TASK: For the records below, output every line from the one holding "open StepJetData (wilsonA" through the final line, unaltered, and no other lines.

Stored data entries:
☆ ☆ ☆ ☆ ☆
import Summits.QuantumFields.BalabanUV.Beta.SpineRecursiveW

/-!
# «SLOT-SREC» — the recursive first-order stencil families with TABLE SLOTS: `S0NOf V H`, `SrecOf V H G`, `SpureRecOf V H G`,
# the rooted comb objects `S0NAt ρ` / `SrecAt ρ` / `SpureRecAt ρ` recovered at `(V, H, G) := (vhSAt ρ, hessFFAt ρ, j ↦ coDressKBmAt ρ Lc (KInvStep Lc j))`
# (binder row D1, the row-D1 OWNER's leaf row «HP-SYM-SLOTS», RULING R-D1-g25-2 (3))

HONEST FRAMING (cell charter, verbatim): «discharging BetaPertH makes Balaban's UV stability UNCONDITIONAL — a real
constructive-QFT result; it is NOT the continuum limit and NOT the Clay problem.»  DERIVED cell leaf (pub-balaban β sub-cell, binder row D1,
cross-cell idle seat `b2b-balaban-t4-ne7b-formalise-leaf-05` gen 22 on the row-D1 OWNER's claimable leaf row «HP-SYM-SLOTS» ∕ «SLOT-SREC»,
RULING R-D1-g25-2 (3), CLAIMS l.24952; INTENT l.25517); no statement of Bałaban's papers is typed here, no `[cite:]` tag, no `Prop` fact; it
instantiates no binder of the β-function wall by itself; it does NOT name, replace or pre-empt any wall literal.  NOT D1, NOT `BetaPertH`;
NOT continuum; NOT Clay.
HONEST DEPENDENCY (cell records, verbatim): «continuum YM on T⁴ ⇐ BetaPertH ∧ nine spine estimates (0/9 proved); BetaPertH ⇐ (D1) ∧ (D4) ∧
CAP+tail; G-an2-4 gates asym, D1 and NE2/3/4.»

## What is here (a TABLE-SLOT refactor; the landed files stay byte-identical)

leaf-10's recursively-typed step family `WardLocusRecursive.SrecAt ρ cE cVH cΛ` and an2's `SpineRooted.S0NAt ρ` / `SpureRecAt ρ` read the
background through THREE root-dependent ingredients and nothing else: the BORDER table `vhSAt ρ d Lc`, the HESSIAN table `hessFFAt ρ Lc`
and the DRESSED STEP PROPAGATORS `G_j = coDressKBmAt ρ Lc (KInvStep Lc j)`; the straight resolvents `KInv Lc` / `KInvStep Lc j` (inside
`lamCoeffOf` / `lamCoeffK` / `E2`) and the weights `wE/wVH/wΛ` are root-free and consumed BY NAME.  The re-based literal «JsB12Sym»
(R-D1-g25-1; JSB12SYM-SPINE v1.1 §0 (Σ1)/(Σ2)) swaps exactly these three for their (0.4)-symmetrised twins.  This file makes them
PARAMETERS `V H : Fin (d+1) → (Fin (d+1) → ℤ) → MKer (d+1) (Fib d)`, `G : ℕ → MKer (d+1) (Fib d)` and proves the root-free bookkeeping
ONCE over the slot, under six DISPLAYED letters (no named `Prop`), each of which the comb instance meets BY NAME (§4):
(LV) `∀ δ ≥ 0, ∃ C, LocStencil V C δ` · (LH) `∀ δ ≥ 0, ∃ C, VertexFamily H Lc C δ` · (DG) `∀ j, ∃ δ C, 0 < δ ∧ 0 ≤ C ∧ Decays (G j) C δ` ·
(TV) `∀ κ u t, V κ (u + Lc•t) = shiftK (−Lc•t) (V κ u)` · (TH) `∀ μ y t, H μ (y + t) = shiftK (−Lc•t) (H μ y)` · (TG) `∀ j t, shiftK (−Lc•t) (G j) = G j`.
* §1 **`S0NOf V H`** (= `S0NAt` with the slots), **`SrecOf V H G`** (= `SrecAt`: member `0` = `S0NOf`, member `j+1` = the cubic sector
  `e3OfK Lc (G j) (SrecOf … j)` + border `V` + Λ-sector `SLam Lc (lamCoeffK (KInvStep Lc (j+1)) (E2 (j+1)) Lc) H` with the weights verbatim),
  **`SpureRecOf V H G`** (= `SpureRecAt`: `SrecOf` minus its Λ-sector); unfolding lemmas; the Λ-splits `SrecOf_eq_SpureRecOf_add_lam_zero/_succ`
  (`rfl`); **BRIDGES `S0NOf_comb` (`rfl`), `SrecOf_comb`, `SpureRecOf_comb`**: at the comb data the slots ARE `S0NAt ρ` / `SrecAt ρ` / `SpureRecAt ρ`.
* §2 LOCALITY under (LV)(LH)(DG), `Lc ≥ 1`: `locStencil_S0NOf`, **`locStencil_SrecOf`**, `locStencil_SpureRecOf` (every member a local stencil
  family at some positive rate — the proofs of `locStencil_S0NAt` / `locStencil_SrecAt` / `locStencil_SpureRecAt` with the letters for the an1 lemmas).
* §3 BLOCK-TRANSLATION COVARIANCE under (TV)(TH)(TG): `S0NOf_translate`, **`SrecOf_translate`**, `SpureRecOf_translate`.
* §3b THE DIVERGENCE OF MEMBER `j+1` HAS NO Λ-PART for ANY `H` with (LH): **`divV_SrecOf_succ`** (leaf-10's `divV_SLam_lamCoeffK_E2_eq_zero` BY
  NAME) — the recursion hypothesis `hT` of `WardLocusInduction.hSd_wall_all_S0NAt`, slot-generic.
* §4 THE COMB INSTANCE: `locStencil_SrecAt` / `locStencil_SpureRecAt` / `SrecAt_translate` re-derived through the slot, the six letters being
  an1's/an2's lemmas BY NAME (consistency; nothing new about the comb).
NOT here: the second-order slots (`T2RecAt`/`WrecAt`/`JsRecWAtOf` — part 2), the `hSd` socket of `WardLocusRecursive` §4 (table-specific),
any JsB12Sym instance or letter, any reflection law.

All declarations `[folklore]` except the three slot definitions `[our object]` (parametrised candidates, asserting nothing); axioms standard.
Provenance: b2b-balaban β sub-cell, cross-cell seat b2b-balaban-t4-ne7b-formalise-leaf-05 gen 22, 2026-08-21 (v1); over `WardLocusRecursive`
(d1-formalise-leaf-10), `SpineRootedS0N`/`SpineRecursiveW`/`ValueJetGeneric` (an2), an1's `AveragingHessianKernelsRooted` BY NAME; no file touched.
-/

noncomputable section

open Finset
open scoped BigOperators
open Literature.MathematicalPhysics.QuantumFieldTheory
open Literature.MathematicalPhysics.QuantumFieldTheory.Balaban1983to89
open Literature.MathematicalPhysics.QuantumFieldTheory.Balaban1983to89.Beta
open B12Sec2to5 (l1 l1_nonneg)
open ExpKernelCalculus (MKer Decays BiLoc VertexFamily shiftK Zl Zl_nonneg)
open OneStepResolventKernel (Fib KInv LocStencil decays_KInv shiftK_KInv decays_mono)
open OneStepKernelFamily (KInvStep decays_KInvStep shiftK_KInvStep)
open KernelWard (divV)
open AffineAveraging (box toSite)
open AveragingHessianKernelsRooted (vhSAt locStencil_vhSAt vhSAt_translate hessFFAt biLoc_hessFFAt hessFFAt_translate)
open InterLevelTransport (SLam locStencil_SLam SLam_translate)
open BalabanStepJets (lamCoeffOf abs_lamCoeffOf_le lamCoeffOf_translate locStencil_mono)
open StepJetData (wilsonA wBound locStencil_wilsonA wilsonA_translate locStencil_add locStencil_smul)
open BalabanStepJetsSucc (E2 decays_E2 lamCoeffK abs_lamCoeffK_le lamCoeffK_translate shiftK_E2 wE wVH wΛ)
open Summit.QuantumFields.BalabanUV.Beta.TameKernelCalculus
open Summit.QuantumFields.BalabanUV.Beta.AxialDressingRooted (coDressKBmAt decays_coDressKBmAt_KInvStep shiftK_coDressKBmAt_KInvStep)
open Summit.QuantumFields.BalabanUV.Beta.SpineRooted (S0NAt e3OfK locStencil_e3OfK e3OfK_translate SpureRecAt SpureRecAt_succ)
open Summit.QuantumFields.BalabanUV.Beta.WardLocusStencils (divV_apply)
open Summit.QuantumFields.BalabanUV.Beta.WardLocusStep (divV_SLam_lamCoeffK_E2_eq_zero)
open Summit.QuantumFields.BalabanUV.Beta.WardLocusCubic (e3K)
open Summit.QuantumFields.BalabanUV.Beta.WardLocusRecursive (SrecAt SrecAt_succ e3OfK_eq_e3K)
☆ ☆ ☆ ☆ ☆
ANSWER TO THIS TASK:
open StepJetData (wilsonA wBound locStencil_wilsonA wilsonA_translate locStencil_add locStencil_smul)
open BalabanStepJetsSucc (E2 decays_E2 lamCoeffK abs_lamCoeffK_le lamCoeffK_translate shiftK_E2 wE wVH wΛ)
open Summit.QuantumFields.BalabanUV.Beta.TameKernelCalculus
open Summit.QuantumFields.BalabanUV.Beta.AxialDressingRooted (coDressKBmAt decays_coDressKBmAt_KInvStep shiftK_coDressKBmAt_KInvStep)
open Summit.QuantumFields.BalabanUV.Beta.SpineRooted (S0NAt e3OfK locStencil_e3OfK e3OfK_translate SpureRecAt SpureRecAt_succ)
open Summit.QuantumFields.BalabanUV.Beta.WardLocusStencils (divV_apply)
open Summit.QuantumFields.BalabanUV.Beta.WardLocusStep (divV_SLam_lamCoeffK_E2_eq_zero)
open Summit.QuantumFields.BalabanUV.Beta.WardLocusCubic (e3K)
open Summit.QuantumFields.BalabanUV.Beta.WardLocusRecursive (SrecAt SrecAt_succ e3OfK_eq_e3K)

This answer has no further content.